**Assignment**
Beneath this line are the data; copy exactly the part of them that opens with the line containing "refine ⟨s *" and closes with the line containing "of a finitely", and only that part.

[Supplied material Boundary: Start]

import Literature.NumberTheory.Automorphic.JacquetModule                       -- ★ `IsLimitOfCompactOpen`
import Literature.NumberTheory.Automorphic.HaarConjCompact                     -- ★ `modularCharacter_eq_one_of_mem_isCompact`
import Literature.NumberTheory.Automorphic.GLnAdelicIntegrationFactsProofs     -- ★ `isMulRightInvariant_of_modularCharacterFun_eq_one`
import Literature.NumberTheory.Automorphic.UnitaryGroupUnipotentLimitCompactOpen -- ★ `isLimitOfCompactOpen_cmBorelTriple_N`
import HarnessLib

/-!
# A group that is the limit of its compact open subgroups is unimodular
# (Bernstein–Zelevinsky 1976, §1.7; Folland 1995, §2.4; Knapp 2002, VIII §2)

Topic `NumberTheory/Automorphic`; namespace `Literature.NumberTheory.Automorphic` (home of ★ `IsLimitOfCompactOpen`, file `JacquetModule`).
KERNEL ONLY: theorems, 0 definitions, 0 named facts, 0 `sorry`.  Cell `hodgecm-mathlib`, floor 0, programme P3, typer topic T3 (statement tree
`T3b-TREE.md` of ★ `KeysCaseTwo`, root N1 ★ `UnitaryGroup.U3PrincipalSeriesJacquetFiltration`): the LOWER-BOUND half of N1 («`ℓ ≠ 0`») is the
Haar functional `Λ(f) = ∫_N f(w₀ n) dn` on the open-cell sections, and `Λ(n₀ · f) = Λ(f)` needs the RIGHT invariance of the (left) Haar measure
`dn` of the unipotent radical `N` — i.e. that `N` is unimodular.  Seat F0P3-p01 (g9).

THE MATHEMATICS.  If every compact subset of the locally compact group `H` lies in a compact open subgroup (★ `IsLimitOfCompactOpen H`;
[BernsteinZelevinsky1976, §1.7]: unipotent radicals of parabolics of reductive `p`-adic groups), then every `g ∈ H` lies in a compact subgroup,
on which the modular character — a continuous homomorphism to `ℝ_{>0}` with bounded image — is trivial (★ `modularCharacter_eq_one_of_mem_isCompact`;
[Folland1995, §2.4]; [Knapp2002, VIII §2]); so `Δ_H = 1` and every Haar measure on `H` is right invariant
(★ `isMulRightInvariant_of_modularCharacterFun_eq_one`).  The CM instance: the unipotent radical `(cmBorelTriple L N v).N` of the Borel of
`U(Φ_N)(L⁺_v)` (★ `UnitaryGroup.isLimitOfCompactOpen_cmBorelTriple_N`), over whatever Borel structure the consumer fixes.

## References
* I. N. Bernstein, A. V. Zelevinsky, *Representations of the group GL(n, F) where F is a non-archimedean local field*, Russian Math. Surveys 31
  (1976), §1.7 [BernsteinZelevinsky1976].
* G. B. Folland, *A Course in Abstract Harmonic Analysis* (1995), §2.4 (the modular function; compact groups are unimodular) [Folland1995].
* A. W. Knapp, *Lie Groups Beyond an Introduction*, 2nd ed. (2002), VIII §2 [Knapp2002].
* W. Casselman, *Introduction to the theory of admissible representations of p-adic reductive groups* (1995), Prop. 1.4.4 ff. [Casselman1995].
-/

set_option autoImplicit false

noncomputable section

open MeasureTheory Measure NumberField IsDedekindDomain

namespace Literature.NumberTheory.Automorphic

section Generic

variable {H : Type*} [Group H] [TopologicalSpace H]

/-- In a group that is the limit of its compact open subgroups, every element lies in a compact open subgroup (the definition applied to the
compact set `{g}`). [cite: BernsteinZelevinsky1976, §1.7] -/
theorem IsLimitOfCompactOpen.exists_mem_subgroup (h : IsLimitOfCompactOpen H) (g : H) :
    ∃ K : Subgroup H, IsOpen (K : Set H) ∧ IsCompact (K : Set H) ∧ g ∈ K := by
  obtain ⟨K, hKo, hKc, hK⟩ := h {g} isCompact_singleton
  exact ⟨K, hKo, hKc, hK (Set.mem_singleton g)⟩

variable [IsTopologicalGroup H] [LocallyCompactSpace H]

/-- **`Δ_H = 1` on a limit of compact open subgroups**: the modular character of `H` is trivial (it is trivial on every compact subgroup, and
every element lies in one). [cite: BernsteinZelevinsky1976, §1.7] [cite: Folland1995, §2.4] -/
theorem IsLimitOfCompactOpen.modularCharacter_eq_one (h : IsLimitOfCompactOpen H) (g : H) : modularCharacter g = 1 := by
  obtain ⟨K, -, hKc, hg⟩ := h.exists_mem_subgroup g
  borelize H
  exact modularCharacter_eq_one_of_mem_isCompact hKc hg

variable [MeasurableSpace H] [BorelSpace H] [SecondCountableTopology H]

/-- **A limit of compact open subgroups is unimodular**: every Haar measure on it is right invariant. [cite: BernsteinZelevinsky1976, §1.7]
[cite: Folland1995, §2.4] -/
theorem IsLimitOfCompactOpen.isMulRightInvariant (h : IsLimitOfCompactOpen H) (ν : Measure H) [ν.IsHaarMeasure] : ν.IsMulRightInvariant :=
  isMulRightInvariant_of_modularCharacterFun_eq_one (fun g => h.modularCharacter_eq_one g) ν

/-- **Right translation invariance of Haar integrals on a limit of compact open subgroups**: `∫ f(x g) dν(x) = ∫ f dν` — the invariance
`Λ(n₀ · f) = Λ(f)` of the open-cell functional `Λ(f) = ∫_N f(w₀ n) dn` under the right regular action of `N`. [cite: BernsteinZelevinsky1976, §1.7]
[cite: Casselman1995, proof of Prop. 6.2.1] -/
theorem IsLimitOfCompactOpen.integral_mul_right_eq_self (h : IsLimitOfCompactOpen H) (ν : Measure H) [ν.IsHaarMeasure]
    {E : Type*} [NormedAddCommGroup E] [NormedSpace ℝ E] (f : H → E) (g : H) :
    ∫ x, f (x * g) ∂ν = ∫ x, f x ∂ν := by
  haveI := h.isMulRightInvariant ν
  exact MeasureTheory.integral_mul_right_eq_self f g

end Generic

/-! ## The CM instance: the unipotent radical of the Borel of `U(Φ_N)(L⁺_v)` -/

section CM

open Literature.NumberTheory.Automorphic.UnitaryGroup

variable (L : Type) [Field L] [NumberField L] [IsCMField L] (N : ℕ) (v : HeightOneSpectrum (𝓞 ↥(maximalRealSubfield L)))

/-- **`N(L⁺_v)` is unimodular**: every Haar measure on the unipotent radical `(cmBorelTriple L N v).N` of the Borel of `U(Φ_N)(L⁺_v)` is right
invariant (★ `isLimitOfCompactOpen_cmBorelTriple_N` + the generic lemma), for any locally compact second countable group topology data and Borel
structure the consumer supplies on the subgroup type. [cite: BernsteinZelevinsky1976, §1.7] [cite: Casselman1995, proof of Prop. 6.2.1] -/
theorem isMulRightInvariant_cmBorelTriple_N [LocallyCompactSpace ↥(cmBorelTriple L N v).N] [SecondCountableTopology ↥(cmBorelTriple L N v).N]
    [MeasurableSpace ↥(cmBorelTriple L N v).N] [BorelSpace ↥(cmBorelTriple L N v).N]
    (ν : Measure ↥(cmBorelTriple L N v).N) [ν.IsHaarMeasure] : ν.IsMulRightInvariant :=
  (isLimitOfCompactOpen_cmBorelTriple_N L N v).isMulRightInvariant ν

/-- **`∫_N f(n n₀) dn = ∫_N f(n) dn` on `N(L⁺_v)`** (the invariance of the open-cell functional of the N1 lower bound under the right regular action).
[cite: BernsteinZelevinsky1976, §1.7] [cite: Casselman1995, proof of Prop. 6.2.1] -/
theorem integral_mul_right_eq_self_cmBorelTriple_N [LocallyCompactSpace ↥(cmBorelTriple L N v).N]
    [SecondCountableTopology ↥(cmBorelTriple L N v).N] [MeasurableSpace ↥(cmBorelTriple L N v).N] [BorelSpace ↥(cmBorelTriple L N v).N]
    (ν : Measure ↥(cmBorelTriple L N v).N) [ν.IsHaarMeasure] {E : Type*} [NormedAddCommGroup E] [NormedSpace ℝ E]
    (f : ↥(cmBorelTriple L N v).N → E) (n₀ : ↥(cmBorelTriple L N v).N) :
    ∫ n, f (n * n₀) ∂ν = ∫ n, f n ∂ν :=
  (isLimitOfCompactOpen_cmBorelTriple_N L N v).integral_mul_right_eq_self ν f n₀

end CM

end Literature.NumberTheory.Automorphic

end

[Supplied material Boundary: End]
[Supplied material Boundary: Start]

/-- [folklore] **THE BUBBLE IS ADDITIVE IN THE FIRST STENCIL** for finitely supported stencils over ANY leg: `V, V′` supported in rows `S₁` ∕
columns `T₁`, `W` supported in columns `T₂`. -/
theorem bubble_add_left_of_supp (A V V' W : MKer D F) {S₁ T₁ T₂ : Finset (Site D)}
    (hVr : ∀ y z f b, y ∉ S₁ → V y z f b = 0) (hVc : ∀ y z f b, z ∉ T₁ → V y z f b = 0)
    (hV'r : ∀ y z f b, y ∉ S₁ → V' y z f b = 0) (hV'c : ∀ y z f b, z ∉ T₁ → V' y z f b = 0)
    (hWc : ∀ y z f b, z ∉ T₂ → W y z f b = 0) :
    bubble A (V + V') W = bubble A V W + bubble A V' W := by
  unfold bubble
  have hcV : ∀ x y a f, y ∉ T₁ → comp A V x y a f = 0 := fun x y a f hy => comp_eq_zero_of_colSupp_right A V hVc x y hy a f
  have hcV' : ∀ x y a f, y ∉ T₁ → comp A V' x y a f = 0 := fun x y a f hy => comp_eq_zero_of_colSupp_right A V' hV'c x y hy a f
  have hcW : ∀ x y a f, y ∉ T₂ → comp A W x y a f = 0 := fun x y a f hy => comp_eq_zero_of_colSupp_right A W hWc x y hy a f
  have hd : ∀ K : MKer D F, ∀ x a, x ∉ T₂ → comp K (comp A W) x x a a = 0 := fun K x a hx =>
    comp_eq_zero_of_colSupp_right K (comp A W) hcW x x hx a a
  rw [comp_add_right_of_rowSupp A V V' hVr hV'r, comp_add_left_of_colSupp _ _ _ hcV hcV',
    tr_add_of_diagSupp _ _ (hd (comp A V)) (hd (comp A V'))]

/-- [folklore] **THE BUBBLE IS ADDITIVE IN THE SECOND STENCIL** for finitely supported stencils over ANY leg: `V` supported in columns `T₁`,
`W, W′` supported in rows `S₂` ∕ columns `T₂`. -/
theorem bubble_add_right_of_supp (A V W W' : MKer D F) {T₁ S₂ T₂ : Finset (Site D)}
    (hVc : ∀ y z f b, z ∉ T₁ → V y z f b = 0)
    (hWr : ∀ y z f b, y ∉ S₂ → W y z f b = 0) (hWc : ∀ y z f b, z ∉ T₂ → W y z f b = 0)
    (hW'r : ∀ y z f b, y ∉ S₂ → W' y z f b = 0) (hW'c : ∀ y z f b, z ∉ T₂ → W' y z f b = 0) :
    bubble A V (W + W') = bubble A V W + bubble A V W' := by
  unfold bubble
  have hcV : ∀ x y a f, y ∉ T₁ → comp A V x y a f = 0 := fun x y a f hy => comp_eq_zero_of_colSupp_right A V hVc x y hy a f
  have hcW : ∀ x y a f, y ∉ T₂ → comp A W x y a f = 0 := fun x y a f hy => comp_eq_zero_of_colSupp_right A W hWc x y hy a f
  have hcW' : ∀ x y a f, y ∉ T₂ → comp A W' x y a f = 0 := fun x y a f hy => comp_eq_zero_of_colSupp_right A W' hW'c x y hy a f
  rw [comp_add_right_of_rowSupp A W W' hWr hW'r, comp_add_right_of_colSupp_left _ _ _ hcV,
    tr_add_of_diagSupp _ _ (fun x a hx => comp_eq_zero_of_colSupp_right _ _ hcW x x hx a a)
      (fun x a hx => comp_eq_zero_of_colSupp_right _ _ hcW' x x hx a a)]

[Supplied material Boundary: End]
[Supplied material Boundary: Start]

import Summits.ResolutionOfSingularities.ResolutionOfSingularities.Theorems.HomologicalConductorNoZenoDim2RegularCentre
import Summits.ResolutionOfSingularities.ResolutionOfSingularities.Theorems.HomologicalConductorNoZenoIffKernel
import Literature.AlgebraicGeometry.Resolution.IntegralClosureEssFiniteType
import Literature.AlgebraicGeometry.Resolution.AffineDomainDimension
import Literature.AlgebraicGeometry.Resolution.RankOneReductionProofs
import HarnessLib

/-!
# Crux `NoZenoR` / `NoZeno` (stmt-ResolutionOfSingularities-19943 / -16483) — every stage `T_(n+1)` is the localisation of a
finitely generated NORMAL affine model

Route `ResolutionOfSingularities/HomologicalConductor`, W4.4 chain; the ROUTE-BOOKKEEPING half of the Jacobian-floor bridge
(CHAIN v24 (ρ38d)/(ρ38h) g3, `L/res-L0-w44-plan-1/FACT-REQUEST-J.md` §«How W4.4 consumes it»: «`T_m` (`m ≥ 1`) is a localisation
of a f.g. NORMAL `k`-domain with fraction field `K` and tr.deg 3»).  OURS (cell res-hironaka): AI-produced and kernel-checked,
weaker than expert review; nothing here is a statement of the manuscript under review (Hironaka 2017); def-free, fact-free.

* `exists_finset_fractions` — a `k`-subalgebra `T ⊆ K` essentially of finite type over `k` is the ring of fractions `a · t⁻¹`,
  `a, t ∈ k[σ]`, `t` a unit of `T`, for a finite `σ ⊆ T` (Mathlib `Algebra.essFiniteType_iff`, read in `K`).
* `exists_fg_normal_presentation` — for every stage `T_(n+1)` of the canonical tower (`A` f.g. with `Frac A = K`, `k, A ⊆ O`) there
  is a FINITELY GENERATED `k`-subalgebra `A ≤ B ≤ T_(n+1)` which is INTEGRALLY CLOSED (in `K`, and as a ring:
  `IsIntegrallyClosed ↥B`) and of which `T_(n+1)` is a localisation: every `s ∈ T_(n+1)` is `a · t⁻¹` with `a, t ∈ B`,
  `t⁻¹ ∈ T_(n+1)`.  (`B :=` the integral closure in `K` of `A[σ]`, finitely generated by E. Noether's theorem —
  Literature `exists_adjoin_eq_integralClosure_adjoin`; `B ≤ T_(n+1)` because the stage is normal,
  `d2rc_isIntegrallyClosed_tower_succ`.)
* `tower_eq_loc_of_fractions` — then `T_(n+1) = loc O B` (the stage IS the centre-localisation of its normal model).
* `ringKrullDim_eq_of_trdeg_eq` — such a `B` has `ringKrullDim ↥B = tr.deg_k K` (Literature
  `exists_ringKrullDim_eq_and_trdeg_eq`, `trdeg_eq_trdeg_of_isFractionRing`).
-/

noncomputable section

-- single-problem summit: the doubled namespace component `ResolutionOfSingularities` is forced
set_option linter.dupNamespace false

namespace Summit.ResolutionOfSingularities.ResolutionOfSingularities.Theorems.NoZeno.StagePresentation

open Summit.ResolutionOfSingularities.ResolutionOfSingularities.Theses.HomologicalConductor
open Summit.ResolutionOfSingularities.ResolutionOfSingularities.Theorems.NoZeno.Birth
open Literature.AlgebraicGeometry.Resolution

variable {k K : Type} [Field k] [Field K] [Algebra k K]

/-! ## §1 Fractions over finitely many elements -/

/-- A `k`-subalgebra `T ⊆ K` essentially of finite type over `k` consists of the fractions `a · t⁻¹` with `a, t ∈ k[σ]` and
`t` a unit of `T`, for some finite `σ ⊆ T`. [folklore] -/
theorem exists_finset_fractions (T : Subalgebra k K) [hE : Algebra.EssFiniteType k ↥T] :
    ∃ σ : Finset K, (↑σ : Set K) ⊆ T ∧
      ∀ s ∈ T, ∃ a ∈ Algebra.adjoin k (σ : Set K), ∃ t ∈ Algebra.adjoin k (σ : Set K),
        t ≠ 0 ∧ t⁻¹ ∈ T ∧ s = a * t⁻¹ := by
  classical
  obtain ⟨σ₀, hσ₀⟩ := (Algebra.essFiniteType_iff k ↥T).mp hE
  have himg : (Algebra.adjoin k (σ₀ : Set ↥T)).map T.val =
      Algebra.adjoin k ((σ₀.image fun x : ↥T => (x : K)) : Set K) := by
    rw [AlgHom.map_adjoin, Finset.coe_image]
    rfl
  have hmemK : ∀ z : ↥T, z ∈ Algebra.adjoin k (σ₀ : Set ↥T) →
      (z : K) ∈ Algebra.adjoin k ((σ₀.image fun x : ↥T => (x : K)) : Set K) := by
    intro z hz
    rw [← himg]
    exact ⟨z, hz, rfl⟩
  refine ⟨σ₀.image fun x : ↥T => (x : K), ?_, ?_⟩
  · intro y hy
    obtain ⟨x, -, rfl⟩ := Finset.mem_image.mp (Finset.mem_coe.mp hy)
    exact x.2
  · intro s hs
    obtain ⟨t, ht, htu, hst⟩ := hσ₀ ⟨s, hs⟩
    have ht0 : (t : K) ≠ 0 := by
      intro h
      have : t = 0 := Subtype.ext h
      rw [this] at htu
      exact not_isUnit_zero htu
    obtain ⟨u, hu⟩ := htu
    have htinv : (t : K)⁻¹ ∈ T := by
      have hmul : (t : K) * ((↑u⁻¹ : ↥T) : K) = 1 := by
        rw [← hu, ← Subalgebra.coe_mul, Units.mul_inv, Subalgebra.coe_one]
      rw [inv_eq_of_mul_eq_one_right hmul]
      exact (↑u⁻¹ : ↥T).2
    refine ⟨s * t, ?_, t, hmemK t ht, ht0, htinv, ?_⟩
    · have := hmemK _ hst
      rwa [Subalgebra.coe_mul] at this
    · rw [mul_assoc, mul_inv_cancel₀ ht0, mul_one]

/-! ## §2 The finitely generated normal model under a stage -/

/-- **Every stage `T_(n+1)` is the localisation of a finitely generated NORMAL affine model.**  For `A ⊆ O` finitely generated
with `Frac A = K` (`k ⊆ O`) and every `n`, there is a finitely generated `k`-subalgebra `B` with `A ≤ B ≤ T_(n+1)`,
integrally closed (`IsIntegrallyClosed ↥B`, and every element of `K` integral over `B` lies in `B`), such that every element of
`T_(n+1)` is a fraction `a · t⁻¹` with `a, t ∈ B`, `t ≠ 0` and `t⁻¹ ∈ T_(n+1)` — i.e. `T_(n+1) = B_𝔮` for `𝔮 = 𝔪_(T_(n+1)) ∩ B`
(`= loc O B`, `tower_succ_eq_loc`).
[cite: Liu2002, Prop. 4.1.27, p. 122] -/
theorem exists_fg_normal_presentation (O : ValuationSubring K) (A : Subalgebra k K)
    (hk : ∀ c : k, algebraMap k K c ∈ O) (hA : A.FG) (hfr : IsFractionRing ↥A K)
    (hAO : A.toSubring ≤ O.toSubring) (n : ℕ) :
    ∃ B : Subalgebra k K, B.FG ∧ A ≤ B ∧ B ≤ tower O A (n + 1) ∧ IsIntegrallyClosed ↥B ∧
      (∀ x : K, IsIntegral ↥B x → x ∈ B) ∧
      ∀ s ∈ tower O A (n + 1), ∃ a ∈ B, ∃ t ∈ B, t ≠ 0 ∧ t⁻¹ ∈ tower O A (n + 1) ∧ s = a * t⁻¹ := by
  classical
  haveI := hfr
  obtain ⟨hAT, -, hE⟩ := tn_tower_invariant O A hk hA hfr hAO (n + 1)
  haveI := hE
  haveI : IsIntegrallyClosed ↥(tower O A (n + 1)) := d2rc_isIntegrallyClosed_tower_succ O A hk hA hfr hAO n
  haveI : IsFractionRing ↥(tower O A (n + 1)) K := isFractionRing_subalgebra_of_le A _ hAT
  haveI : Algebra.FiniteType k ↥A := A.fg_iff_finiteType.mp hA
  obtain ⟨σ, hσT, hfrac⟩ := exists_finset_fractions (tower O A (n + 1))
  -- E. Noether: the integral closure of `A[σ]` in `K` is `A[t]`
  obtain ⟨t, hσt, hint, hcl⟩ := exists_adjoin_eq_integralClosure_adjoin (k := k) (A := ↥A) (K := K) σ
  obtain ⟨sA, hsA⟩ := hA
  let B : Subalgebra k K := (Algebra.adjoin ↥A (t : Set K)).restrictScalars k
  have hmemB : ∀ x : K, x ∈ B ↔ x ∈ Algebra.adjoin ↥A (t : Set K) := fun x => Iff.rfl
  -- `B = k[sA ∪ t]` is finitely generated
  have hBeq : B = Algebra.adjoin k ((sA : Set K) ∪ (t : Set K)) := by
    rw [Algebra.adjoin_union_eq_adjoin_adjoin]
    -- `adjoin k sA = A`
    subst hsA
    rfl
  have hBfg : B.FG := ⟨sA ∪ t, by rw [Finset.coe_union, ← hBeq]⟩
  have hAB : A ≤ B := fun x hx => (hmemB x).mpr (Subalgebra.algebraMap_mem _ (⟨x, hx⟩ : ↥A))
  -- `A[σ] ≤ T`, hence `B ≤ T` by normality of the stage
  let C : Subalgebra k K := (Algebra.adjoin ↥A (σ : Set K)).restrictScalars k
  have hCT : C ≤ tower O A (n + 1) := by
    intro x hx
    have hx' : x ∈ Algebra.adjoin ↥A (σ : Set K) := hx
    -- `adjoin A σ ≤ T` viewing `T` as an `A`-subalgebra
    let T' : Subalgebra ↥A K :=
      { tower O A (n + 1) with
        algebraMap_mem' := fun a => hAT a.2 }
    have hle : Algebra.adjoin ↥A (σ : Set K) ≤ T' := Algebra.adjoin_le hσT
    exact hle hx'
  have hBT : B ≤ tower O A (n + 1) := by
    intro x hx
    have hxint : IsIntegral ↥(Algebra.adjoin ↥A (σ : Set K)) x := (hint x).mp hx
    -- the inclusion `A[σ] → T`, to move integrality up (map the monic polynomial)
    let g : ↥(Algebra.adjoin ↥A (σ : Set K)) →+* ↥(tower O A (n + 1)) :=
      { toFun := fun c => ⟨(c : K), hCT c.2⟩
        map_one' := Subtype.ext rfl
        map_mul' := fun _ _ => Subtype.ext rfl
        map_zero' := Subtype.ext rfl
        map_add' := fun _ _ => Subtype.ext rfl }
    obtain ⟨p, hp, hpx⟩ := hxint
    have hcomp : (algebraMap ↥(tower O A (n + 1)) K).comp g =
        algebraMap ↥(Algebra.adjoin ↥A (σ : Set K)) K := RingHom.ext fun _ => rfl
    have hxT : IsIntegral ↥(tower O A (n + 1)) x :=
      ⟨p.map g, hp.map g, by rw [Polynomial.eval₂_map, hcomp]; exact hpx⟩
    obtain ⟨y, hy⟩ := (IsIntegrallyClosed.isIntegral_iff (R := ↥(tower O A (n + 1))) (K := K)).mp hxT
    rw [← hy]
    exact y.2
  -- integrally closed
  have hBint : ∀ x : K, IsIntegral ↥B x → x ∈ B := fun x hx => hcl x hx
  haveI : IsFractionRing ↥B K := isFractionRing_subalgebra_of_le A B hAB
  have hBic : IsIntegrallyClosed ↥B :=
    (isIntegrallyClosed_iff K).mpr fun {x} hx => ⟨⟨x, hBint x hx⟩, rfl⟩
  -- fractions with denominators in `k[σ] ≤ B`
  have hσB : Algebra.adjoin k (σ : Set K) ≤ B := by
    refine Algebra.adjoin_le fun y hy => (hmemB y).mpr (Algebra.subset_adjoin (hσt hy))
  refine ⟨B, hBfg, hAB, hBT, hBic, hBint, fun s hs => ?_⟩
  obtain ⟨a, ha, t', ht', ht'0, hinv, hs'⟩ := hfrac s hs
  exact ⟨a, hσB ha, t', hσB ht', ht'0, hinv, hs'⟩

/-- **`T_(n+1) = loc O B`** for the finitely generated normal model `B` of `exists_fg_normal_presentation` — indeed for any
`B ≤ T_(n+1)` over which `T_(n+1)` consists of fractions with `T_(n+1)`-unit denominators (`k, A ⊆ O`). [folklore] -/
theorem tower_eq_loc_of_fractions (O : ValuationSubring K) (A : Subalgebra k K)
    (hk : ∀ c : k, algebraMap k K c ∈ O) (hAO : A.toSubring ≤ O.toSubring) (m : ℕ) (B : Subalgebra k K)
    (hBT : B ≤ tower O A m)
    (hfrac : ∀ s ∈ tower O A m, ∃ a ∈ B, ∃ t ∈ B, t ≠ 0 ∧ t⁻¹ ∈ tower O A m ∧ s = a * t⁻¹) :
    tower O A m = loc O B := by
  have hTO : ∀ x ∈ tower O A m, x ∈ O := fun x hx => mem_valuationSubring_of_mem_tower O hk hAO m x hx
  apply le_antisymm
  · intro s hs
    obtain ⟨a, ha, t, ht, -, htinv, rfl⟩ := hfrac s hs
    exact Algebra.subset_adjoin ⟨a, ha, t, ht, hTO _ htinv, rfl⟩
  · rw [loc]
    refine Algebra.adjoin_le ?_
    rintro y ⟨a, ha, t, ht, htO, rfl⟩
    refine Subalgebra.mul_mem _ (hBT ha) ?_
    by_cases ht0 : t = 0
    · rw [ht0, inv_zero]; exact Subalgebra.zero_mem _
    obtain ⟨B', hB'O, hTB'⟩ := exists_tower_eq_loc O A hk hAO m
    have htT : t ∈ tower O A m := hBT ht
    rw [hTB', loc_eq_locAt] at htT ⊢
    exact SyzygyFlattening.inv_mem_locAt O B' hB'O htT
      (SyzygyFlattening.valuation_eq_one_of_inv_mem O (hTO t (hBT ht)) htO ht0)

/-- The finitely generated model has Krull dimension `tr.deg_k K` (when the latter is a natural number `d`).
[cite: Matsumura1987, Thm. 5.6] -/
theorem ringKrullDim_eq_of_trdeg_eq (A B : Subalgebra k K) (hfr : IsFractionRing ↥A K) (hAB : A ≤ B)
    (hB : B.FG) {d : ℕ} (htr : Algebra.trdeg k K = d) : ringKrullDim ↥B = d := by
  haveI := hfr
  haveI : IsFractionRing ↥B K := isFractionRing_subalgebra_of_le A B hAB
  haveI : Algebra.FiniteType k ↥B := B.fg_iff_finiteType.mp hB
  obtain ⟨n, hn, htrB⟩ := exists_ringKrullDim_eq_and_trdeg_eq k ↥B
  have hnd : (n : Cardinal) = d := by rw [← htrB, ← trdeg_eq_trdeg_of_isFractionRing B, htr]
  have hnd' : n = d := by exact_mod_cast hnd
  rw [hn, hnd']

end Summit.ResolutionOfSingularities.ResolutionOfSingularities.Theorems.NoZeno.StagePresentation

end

[Supplied material Boundary: End]

**Answer space**
    refine ⟨s * t, ?_, t, hmemK t ht, ht0, htinv, ?_⟩
    · have := hmemK _ hst
      rwa [Subalgebra.coe_mul] at this
    · rw [mul_assoc, mul_inv_cancel₀ ht0, mul_one]

/-! ## §2 The finitely generated normal model under a stage -/

/-- **Every stage `T_(n+1)` is the localisation of a finitely generated NORMAL affine model.**  For `A ⊆ O` finitely generated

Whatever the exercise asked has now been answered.